Photo Information

Camp Pendleton Calif., - Staff Sgt. Paul Worley, infantry platoon sergeant with Kilo Company, 3rd Battalion, 1st Marines, 1st Marine Division, I Marine Expeditionary Force, wearing his Silver Star Medal just after it was pinned on him during his award ceremony at Camp Pendleton, Calif., July17. Worley received the medal for actions while 1st squad leader Combined Anti-Armor Team 1, Weapons Company 3rd Battalion, 1st Marines, Regimental Combat team 7, 1st Marine Division, I Marine Expeditionary Force, on 12 July 2010 in support of operation Enduring Freedom. (U.S. Marine Corps photo by Pfc. Demetrius Morgan)

Photo by Pfc. Demetrius Morgan

3/1 Marine receives Silver Star Medal

20 Jul 2012 | Pfc. Demetrius Morgan

U.S. Marine Staff Sgt. Paul Worley, an infantry Platoon Sgt. with Kilo Company, 3rd Battalion, 1st Marine Division, I Marine Expeditionary Force was awarded the Silver Star Medal at Camp Pendleton, Calif., July 17.

Worley, an Eden N.C. native, was awarded the Silver Star Medal for heroic actions serving as the 1st squad leader Combined Anti-Armor Team 1, Weapons Company 3rd Battalion, 1st Marines, Regimental Combat team 7, 1st Marine Division, I Marine Expeditionary Force, on 12 July 2010 in support of operation Enduring Freedom.
The Silver Star Medal is the third highest award a service member can receive. It is awarded to those who show perseverance and valor in the heat of battle.

“I give special thanks to my parents for putting up with me,” said Worley. “Also, I want to thank the Marines who were with me. You guys have a special place in my heart.”

Worley and his squad provided flank security for a route clearance platoon as part of Operation Roadhouse I. During the operation, the enemy initiated a coordinated attack with various means of offense consisting of sniper fire, rockets, and rocket propelled grenades. Worley exposed himself to enemy fire to efficiently direct his squad’s counter attack to suppress the enemy fighting positions.

“He was the best squad leader I had ever had,” said Sgt. Jacob Schmitt, who was a javelin gunner for Worley’s squad during the 2010 deployment. “When you are in an infantry unit for so long you get kind of close in combat.”

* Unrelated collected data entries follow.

/-- **Row 0′ on the V4 slot, every total momentum.**  From `PairLadderStepAtV4` at all `j ≤ n`, `PairValueIncrementAtV4` at all
`1 ≤ j ≤ n`, `U ≥ 0`, `n ≤ n_β` and the no-onset smallness: for every `Qm` there is `u ∈ [0, U]` with
`|𝒞_n(Q;k,k') − u| ≤ 8·(A + R) + (3·CF(Klam U)² + (4/3 + 20)·CF(Klam U)² + Σ_{i<n} ē_i)` on the ball. -/
theorem pairArray_envelope_v4 (hG : G.WF) (hP : P.WF) (hQc : Qc.WF) {β U μ : ℝ} {K : TrigPolyC4v} (hU : 0 ≤ U) {n : ℕ}
    (hn : n ≤ nScales β) (hsteps : ∀ j ≤ n, PairLadderStepAtV4 L M G P Qc β U μ K j)
    (hincr : ∀ j, 1 ≤ j → j ≤ n → PairValueIncrementAtV4 L M G P Qc β U μ K j) (Qm : TorusSite 2 L)
    (hsmall : 8 * 20 * ((initDevBar G U + ∑ j ∈ range n, (drivePBar G P U j + eremBar G P Qc U β L j) +
        (4 / 3 + 20) * (G.CF * (P.Klam * U) ^ 2)) +
        (∑ j ∈ range n, (drivePBar G P U j + eremBar G P Qc U β L j) + 5 * (G.CF * (P.Klam * U) ^ 2))) *
      (G.bhi * n) ≤ 1) :
    ∃ u : ℝ, 0 ≤ u ∧ u ≤ U ∧ ∀ k ∈ klBall L μ K, ∀ k' ∈ klBall L μ K,
      ‖klPairAmplitude L M β U μ K n Qm k k' - (u : ℂ)‖ ≤
        8 * ((initDevBar G U + ∑ j ∈ range n, (drivePBar G P U j + eremBar G P Qc U β L j) +
            (4 / 3 + 20) * (G.CF * (P.Klam * U) ^ 2)) +
          (∑ j ∈ range n, (drivePBar G P U j + eremBar G P Qc U β L j) + 5 * (G.CF * (P.Klam * U) ^ 2))) +
        ((P.Klam * U) ^ 2 * (3 * G.CF) + (4 / 3 + 20) * (G.CF * (P.Klam * U) ^ 2) +
          ∑ i ∈ range n, eremBar G P Qc U β L i) := by
  classical
  set τ : ℕ → ℝ := fun j => drivePBar G P U j + eremBar G P Qc U β L j with hτ
  have hτ0 : ∀ j, 0 ≤ τ j := fun j => add_nonneg (drivePBar_nonneg' hG U j) (eremBar_nonneg' hG hP hQc U β L j)
  have hbhi : 0 ≤ G.bhi := hG.2.2.1.trans hG.2.2.2.1
  have hCF : 0 ≤ G.CF := hG.2.2.2.2.2.2.2.2.2.2.2.2.2.1
  set g2 : ℝ := G.CF * (P.Klam * U) ^ 2 with hg2
  have hg20 : 0 ≤ g2 := by positivity
  have hinit0 : 0 ≤ initDevBar G U := by
    unfold initDevBar
    refine mul_nonneg (add_nonneg (sum_nonneg fun χ _ => add_nonneg (hG.2.1 χ) (hG.1 χ)) zero_le_one) (sq_nonneg U)
  have hSe0 : 0 ≤ ∑ i ∈ range n, eremBar G P Qc U β L i := sum_nonneg fun i _ => eremBar_nonneg' hG hP hQc U β L i
  -- the frozen part between two scales `t ≤ n` once the pair momentum is resolved at `t + 1`
  have hfrozen : ∀ t, t ≤ n → ((4 : ℝ) ^ (t + 1))⁻¹ < torusSupNorm (latticeMomentum L Qm 0, latticeMomentum L Qm 1) →
      ∀ k ∈ klBall L μ K, ∀ k' ∈ klBall L μ K,
        ‖klPairAmplitude L M β U μ K n Qm k k' - klPairAmplitude L M β U μ K t Qm k k'‖ ≤
          (P.Klam * U) ^ 2 * (3 * G.CF) + (4 / 3 + 20) * g2 + ∑ i ∈ range n, eremBar G P Qc U β L i := by
    intro t htn hexit
    refine pairFrozen_increment_extra L M hG hP hQc htn
      (fun j k k' => thermalBar G P U β j + legDressBar G P U (legSliceCount L μ K j ![k', Qm - k', Qm - k, k]))
      (fun j hj hjn k hk k' hk' => ?_) (fun k hk k' hk' => ?_) hexit
    · have h := hincr j (by omega) hjn (by omega) Qm k hk k' hk'
      simp only [klTorusNorm] at h
      linarith
    · have h1 : ∑ j ∈ Ioc t n, thermalBar G P U β j ≤ 4 / 3 * g2 :=
        (sum_le_sum_of_subset_of_nonneg (fun j hj => by simp only [mem_Ioc] at hj; exact mem_range.2 (by omega))
          fun j _ _ => thermalBar_nonneg hCF P U β j).trans (thermalBar_sum_le hCF P U β hn)
      have h2 : ∑ j ∈ Ioc t n, legDressBar G P U (legSliceCount L μ K j ![k', Qm - k', Qm - k, k]) ≤ 20 * g2 :=
        (sum_le_sum_of_subset_of_nonneg (fun j hj => by simp only [mem_Ioc] at hj; exact mem_range.2 (by omega))
          fun j _ _ => legDressBar_nonneg hCF P U _).trans (legDressBar_sum_le L hCF P U μ K _ n)
      rw [sum_add_distrib]
      linarith
  by_cases hQ0 : IsPairClassAt L Qm 0
  · -- the last pair-class scale `t`
    set t : ℕ := Nat.findGreatest (fun s => IsPairClassAt L Qm s) n with ht_def
    have htn : t ≤ n := Nat.findGreatest_le n
    have hQt : IsPairClassAt L Qm t := Nat.findGreatest_spec (P := fun s => IsPairClassAt L Qm s) (Nat.zero_le n) hQ0
    -- monotonicity of the majorants in the horizon
    have hSt : ∑ j ∈ range t, τ j ≤ ∑ j ∈ range n, τ j :=
      sum_le_sum_of_subset_of_nonneg (range_mono htn) fun j _ _ => hτ0 j
    have hSt0 : 0 ≤ ∑ j ∈ range t, τ j := sum_nonneg fun j _ => hτ0 j
    have hsmall' : 8 * 20 * ((initDevBar G U + ∑ j ∈ range t, τ j + (4 / 3 + 20) * g2) +
        (∑ j ∈ range t, τ j + 5 * g2)) * (G.bhi * t) ≤ 1 := by
      refine le_trans ?_ hsmall
      have ht' : (t : ℝ) ≤ n := by exact_mod_cast htn
      have h1 : (initDevBar G U + ∑ j ∈ range t, τ j + (4 / 3 + 20) * g2) + (∑ j ∈ range t, τ j + 5 * g2) ≤
          (initDevBar G U + ∑ j ∈ range n, τ j + (4 / 3 + 20) * g2) + (∑ j ∈ range n, τ j + 5 * g2) := by linarith
      have hSn0 : 0 ≤ ∑ j ∈ range n, τ j := sum_nonneg fun j _ => hτ0 j
      have hX0 : 0 ≤ (initDevBar G U + ∑ j ∈ range n, τ j + (4 / 3 + 20) * g2) + (∑ j ∈ range n, τ j + 5 * g2) := by
        nlinarith [hinit0, hg20, hSn0]
      exact mul_le_mul (mul_le_mul_of_nonneg_left h1 (by norm_num)) (mul_le_mul_of_nonneg_left ht' hbhi)
        (mul_nonneg hbhi (Nat.cast_nonneg t)) (mul_nonneg (by norm_num) hX0)
    obtain ⟨u, hu0, huU, hu⟩ := pairLadder_envelope_v4 L M hG hP hQc hU (n := t) (htn.trans hn)
      (fun j hj => hsteps j (hj.trans htn)) hQt hsmall'
    refine ⟨u, hu0, huU, fun k hk k' hk' => ?_⟩
    have hfro : ‖klPairAmplitude L M β U μ K n Qm k k' - klPairAmplitude L M β U μ K t Qm k k'‖ ≤
        (P.Klam * U) ^ 2 * (3 * G.CF) + (4 / 3 + 20) * g2 + ∑ i ∈ range n, eremBar G P Qc U β L i := by
      rcases htn.eq_or_lt with h | h
      · rw [h, sub_self, norm_zero]
        have : 0 ≤ (P.Klam * U) ^ 2 * (3 * G.CF) := by positivity
        linarith [hSe0, hg20]
      · have hnot : ¬ IsPairClassAt L Qm (t + 1) :=
          Nat.findGreatest_is_greatest (P := fun s => IsPairClassAt L Qm s) (Nat.lt_succ_self t) (Nat.succ_le_of_lt h)
        exact hfrozen t htn (lt_of_not_ge hnot) k hk k' hk'
    have hlad := hu k hk k' hk'
    calc ‖klPairAmplitude L M β U μ K n Qm k k' - (u : ℂ)‖
        ≤ ‖klPairAmplitude L M β U μ K t Qm k k' - (u : ℂ)‖ +
            ‖klPairAmplitude L M β U μ K n Qm k k' - klPairAmplitude L M β U μ K t Qm k k'‖ := by
          rw [show klPairAmplitude L M β U μ K n Qm k k' - (u : ℂ) =
            (klPairAmplitude L M β U μ K t Qm k k' - (u : ℂ)) +
              (klPairAmplitude L M β U μ K n Qm k k' - klPairAmplitude L M β U μ K t Qm k k') by ring]
          exact norm_add_le _ _
      _ ≤ _ := by
          refine (add_le_add hlad hfro).trans ?_
          simp only [hτ] at hSt ⊢
          nlinarith [hSt, hg20, hinit0, hSt0]
  · -- never in the pair class: frozen from scale 0 around the bare value `U`
    have hexit : ((4 : ℝ) ^ (0 + 1))⁻¹ < torusSupNorm (latticeMomentum L Qm 0, latticeMomentum L Qm 1) := by
      have h1 : ¬ torusSupNorm (latticeMomentum L Qm 0, latticeMomentum L Qm 1) ≤ ((4 : ℝ) ^ 0)⁻¹ := hQ0
      push Not at h1
      exact lt_trans (by norm_num) h1
    refine ⟨U, hU, le_rfl, fun k hk k' hk' => ?_⟩
    have hfro := hfrozen 0 (Nat.zero_le n) hexit k hk k' hk'
    have h0 := (hsteps 0 (Nat.zero_le n)).1 rfl Qm k hk k' hk'
    have hS0 : 0 ≤ ∑ j ∈ range n, τ j := sum_nonneg fun j _ => hτ0 j
    calc ‖klPairAmplitude L M β U μ K n Qm k k' - (U : ℂ)‖
        ≤ ‖klPairAmplitude L M β U μ K n Qm k k' - klPairAmplitude L M β U μ K 0 Qm k k'‖ +
            ‖klPairAmplitude L M β U μ K 0 Qm k k' - (U : ℂ)‖ := by
          rw [show klPairAmplitude L M β U μ K n Qm k k' - (U : ℂ) =
            (klPairAmplitude L M β U μ K n Qm k k' - klPairAmplitude L M β U μ K 0 Qm k k') +
              (klPairAmplitude L M β U μ K 0 Qm k k' - (U : ℂ)) by ring]
          exact norm_add_le _ _
      _ ≤ _ := by
          refine (add_le_add hfro h0).trans ?_
          simp only [hτ] at hS0
          nlinarith [hS0, hg20, hinit0]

Worley and his squad sustained an admirable effort for approximately five hours, according to his citation. When numerous machine gunners began to run low on ammunition, Worley ran between compounds to resupply his men. During one of those trips he was shot in his right thigh.

His courage did not waiver in the face of adversity. He tended to his own wounds and directed a corpsman to a more seriously injured Marine. In addition to courage Worley showed commitment to his mission and refused to be medically evacuated until he saw fit.

“My adrenaline was so high,” said Worley. “When I got hit I scooted behind a wall and dressed my wound. Once I did that I continued what I was doing and took a few more trips to get the ammunition. My command wanted to evacuate me but I explained the situation to them and I got to stay until it was dark out.”

Worley continued to move about the battlefield under seemingly endless waves of effective enemy direct fire. With self reliance and personal determination he efficiently led his squad until the enemy was suppressed.

“It’s definitely one of those moments you never forget,” said Worley. “It’s easy to be in charge when you have the Marines that I had with me.”

Worley’s actions were directly responsible for the destruction of enemy forces and ensuring the safety of his Marines. Worley’s disregard for his own safety and his dedication to his duty is why he is now a recipient of the Silver Star Medal.